Liban: heurts entre policiers et manifestants, des blessés

Affrontement entre les manifestations et les forces de l’ordre devant la résidence du ministre de l’Intérieur, le 13 juillet à Beyrouth (Photo, AFP).
Affrontement entre les manifestations et les forces de l’ordre devant la résidence du ministre de l’Intérieur, le 13 juillet à Beyrouth (Photo, AFP).
Short Url
Publié le Mardi 13 juillet 2021

Liban: heurts entre policiers et manifestants, des blessés

  • Un nombre indéterminé de manifestants ont été blessés, la plupart par inhalation de gaz lacrymogènes, selon les médias locaux
  • Les protestataires en colère ont tenté de forcer l'entrée de l'immeuble du ministre, et la police anti-émeute présente en force a tiré des gaz lacrymogènes pour les repousser

BEYROUTH: Les forces de sécurité ont tiré mardi des gaz lacrymogènes contre des manifestants protestant devant la résidence à Beyrouth du ministre de l'Intérieur par intérim Mohamed Fahmi, accusé de bloquer l'enquête sur l'explosion au port survenue il y a environ un an.

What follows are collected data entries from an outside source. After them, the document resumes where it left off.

import Literature.Probability.LatticeModels.PlanarIsingOnePointSpinorForm
import HarnessLib

/-!
# CHI Theorem 1.3 (`k = 0`), `ϱ`-normalised: decomposition into Theorems 1.5, 1.7 and Remark 2.18

Topic `Literature/Probability/LatticeModels`. SPLIT of the named fact
`Literature.Probability.LatticeModels.chi_onePoint_rho` (`PlanarIsingOnePoint.lean`;
Chelkak–Hongler–Izyurov, Ann. of Math. 181 (2015) = CHI15, Theorem 1.3 for `k = 0` with (1.2)–(1.3):
`ϱ(δ)^{-1/2} 𝔼⁺_{Ω_δ}[σ_a] → 2^{1/4} |φ'(a)|^{1/8} (2 Im φ a)^{-1/8}`) into the three printed inputs
of CHI's §1.2 "Key steps in the proof" that the tree does not yet prove, following the PROVED chain
`Thm 1.5 & Rem 2.18 ⇒ Prop 2.20` (`LatticeRatioLimit.lean`, `PlanarIsingOnePointSpinorForm.lean`)
`& Thm 1.7 ⇒ Thm 1.1` (`PlanarIsingTwoPointProofs.lean`, §2.9) `⇒ Thm 1.3, k = 0`
(`PlanarIsingOnePointProofs.lean`, §2.10), assembled in `chi_onePoint_rho_of_spinorCoefficient`:

* `chi_plusTwoPoint_diagLogDerivative` — CHI15 Theorem 1.5 for `k = 1`, eq. (1.4) (discrete
  logarithmic derivatives of the `+` two-point function converge to `Re[𝒜_Ω s]`);
* `chi_plusTwoPoint_nnRatio` — CHI15 Remark 2.18 for `k = 1` (ratios at adjacent faces tend to `1`);
* `chi_freePlusTwoPoint_ratio` — CHI15 Theorem 1.7 (the ratio of the free and `+` two-point
  functions tends to the conformal invariant `𝓑_Ω(a; b)`), in the moving-point form used in §2.9;

each quantified, like the parent, over bounded simply connected `Ω` whose discretisations
approximate it (`MeshApproximates Ω`) and conformal bijections `φ : Ω → ℍ` (through which
`𝒜_Ω = ACHI φ`, `𝓑_Ω = bCHI ∘ φ` are written, eq. (1.5) and (1.3)); and the PROVED assembly
`chi_onePoint_rho_holds_of`. All three children rest, in the source, on the convergence of the
discrete spinor observables (§§2.4–2.6, §3), for which the tree has begun the continuum side
(`PlanarIsingHalfPlaneSpinor.lean`, `PlanarIsingLegendreSpinor.lean`, `PlanarIsingLogDerivative.lean`).

## References

* D. Chelkak, C. Hongler, K. Izyurov, *Conformal invariance of spin correlations in the planar
  Ising model*, Ann. of Math. (2) 181 (2015) 1087–1138; arXiv:1202.2838: Thm 1.5 with (1.4)–(1.5),
  Thm 1.7, Remark 2.18, Prop 2.20, Remark 2.21, §§2.8–2.10. [ChelkakHonglerIzyurovAnnals2015]
-/

noncomputable section

open Filter Topology Metric Set Real Complex
open Literature.Probability.LatticeModels

namespace Literature.Probability.LatticeModels

/-! ## The children (named facts) -/

/-- NAMED FACT (CHI15 Theorem 1.5 for `k = 1`, eq. (1.4), in the tree's orientation). For every
bounded simply connected `Ω` whose discretisations approximate it, every conformal bijection
`φ : Ω → ℍ` and every `x ∈ Ω`: uniformly over lattice sites `v` with `δv` in a compact subset of
`Ω ∖ {x}`, for each of the four diagonal steps `s = ±1 ± i` of `δℤ²` (CHI's steps `a ↦ a + 2δ`,
`a ↦ a + 2iδ` of the `45°`-rotated face lattice),
`(𝔼⁺_{Ω_δ}[σ_x σ_{δ(v+s)}] / 𝔼⁺_{Ω_δ}[σ_x σ_{δv}] − 1)/δ − Re[𝒜_Ω(δv; x) · s] → 0` as `δ → 0⁺`,
where `𝒜_Ω(w; x) = 𝒜_ℍ(φ w; φ x) φ'(w) + φ''(w)/(8φ'(w))` is CHI's coefficient ((1.5), `ACHI φ`).
Print: "`(2δ)⁻¹(𝔼⁺[σ_{a+2δ}σ_{a₁}⋯]/𝔼⁺[σ_aσ_{a₁}⋯] − 1) → Re 𝒜_Ω(a; a₁, …)`,
`(2δ)⁻¹(𝔼⁺[σ_{a+2iδ}⋯]/𝔼⁺[σ_a⋯] − 1) → −Im 𝒜_Ω`, uniformly over faces at distance `≥ ε` from
`∂Ω` and from each other" ("a cornerstone for the whole paper"; proved from the convergence of the
discrete spinor observables near their singularity, §2.6 and §3). Hypothesis `hD` of
`chi_onePoint_rho_of_spinorCoefficient` verbatim. Users take
`(h : chi_plusTwoPoint_diagLogDerivative)`.
[cite: ChelkakHonglerIzyurovAnnals2015, Thm. 1.5, eq. (1.4)–(1.5)] -/
def chi_plusTwoPoint_diagLogDerivative : Prop :=
  ∀ (Ω : Set ℂ), IsAdmissibleDomain Ω → MeshApproximates Ω → ∀ (φ : ℂ → ℂ),
    IsConformalBijection φ Ω UpperHalfPlane.upperHalfPlaneSet → ∀ x ∈ Ω,
      ∀ K ⊆ Ω \ {x}, IsCompact K → ∀ s ∈ LatticeRatio.diagSteps, ∀ ε > (0 : ℝ), ∀ᶠ δ in 𝓝[>] (0 : ℝ),
        ∀ v : Site 2, meshPoint δ v ∈ K →
          |(meshIsingPlusCorr Ω δ ![x, meshPoint δ (v + s)] / meshIsingPlusCorr Ω δ ![x, meshPoint δ v] - 1) / δ -
            (ACHI φ (meshPoint δ v) x * Site.toComplex s).re| < ε

/-- NAMED FACT (CHI15 Remark 2.18 for `k = 1`: nearest-neighbour ratios). For every bounded simply
connected `Ω` whose discretisations approximate it, every conformal bijection `φ : Ω → ℍ` and
every `x ∈ Ω`: uniformly over lattice sites `v` with `δv` in a compact subset of `Ω ∖ {x}`, for
each of the four unit steps `e` of `δℤ²` (CHI's adjacent faces `a + (1 ± i)δ`),
`𝔼⁺_{Ω_δ}[σ_x σ_{δ(v+e)}] / 𝔼⁺_{Ω_δ}[σ_x σ_{δv}] → 1` as `δ → 0⁺`. Print: "this implies
`𝔼⁺[σ_{a+(1±i)δ}σ_{a₁}⋯]/𝔼⁺[σ_aσ_{a₁}⋯] → 1` uniformly over all `a, a₁, …` at distance at least
`ε` from `∂Ω` and from each other". Hypothesis `hN` of `chi_onePoint_rho_of_spinorCoefficient`
verbatim (the conformal map is carried only for uniformity with the other children). Users take
`(h : chi_plusTwoPoint_nnRatio)`. [cite: ChelkakHonglerIzyurovAnnals2015, Remark 2.18] -/
def chi_plusTwoPoint_nnRatio : Prop :=
  ∀ (Ω : Set ℂ), IsAdmissibleDomain Ω → MeshApproximates Ω → ∀ (φ : ℂ → ℂ),
    IsConformalBijection φ Ω UpperHalfPlane.upperHalfPlaneSet → ∀ x ∈ Ω,
      ∀ K ⊆ Ω \ {x}, IsCompact K → ∀ s ∈ LatticeRatio.nnSteps, ∀ ε > (0 : ℝ), ∀ᶠ δ in 𝓝[>] (0 : ℝ),
        ∀ v : Site 2, meshPoint δ v ∈ K →
          |meshIsingPlusCorr Ω δ ![x, meshPoint δ (v + s)] / meshIsingPlusCorr Ω δ ![x, meshPoint δ v] - 1| < ε

/-- NAMED FACT (CHI15 Theorem 1.7, free/`+` ratio of two-point functions, moving-point form).
For every bounded simply connected `Ω` whose discretisations approximate it, every conformal
bijection `φ : Ω → ℍ`, every `x ∈ Ω` and marked points `y_δ → y₀ ∈ Ω ∖ {x}`:
`𝔼^free_{Ω_δ}[σ_x σ_{y_δ}] / 𝔼⁺_{Ω_δ}[σ_x σ_{y_δ}] → 𝓑_Ω(x; y₀) = 𝓑_ℍ(φ x; φ y₀)` as `δ → 0⁺`,
where `𝓑_Ω(a;b) = ⟨σ_aσ_b⟩^free_Ω/⟨σ_aσ_b⟩⁺_Ω` is CHI's conformal invariant (`bCHI`, from (1.3))
and `𝔼^free_{Ω_δ}` is the critical model with free boundary conditions on the faces of the same
discrete domain (`meshIsingFreeCorr`; CHI p. 19: "the fact that we have `Ω_δ^• − δ` instead of
`Ω_δ` plays no role"). Print (Thm 1.7): "`𝔼^free_{Ω_δ^•}[σ_{a+δ}σ_{b+δ}] / 𝔼⁺_{Ω_δ}[σ_aσ_b] →
𝓑_Ω(a;b)` uniformly over all faces `a, b` at distance at least `ε` from `∂Ω` and from each other"
(proved from the convergence of the discrete spinor observables and Kramers–Wannier duality,
§§2.4–2.5, §3); the moving-point form follows from the uniformity and the continuity of `𝓑_Ω`.
Hypothesis `hB` of `chi_onePoint_rho_of_spinorCoefficient` verbatim. Users take
`(h : chi_freePlusTwoPoint_ratio)`. [cite: ChelkakHonglerIzyurovAnnals2015, Thm. 1.7 with eq. (1.3); §2.9 (proof of Thm. 1.1)] -/
def chi_freePlusTwoPoint_ratio : Prop :=
  ∀ (Ω : Set ℂ), IsAdmissibleDomain Ω → MeshApproximates Ω → ∀ (φ : ℂ → ℂ),
    IsConformalBijection φ Ω UpperHalfPlane.upperHalfPlaneSet →
      ∀ x ∈ Ω, ∀ (y : ℝ → ℂ) (y₀ : ℂ), y₀ ∈ Ω → y₀ ≠ x → Tendsto y (𝓝[>] 0) (𝓝 y₀) →
        Tendsto (fun δ => meshIsingFreeCorr Ω δ ![x, y δ] / meshIsingPlusCorr Ω δ ![x, y δ])
          (𝓝[>] 0) (𝓝 (bCHI (φ x) (φ y₀)))

/-! ## The assembly (proved) -/

/-- **CHI Theorem 1.3 (`k = 0`) from Theorems 1.5, 1.7 and Remark 2.18 (SPLIT assembly).**
`chi_plusTwoPoint_diagLogDerivative → chi_plusTwoPoint_nnRatio → chi_freePlusTwoPoint_ratio →
chi_onePoint_rho`, by `chi_onePoint_rho_of_spinorCoefficient` (§§2.8–2.10 of the source are
theorems of the tree). [cite: ChelkakHonglerIzyurovAnnals2015, Thm. 1.3 (k = 0) via Thm. 1.5, Remark 2.18, Thm. 1.7, §§2.8–2.10] -/
theorem chi_onePoint_rho_holds_of (h₁ : chi_plusTwoPoint_diagLogDerivative)
    (h₂ : chi_plusTwoPoint_nnRatio) (h₃ : chi_freePlusTwoPoint_ratio) : chi_onePoint_rho :=
  chi_onePoint_rho_of_spinorCoefficient h₁ h₂ h₃

end Literature.Probability.LatticeModels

Un nombre indéterminé de manifestants ont été blessés, la plupart par inhalation de gaz lacrymogènes, selon les médias locaux. 

Les proches des victimes de l'explosion du 4 août 2020 au port de Beyrouth, qui a tué plus de 200 personnes, ont commencé à manifester dans l'après-midi avant d'être rejoints par des dizaines d'autres manifestants en soirée.

Les protestataires en colère ont tenté de forcer l'entrée de l'immeuble du ministre, et la police anti-émeute présente en force a tiré des gaz lacrymogènes pour les repousser.

Le 4 août 2020, la gigantesque déflagration a été déclenchée par un incendie dans un entrepôt au port qui abritait des tonnes de nitrate d'ammonium stockées « sans mesures de précaution » de l'aveu même des autorités. Outre les plus de 200 morts, l'explosion a fait plus de 6 500 blessés et détruit des quartiers entiers de la capitale libanaise.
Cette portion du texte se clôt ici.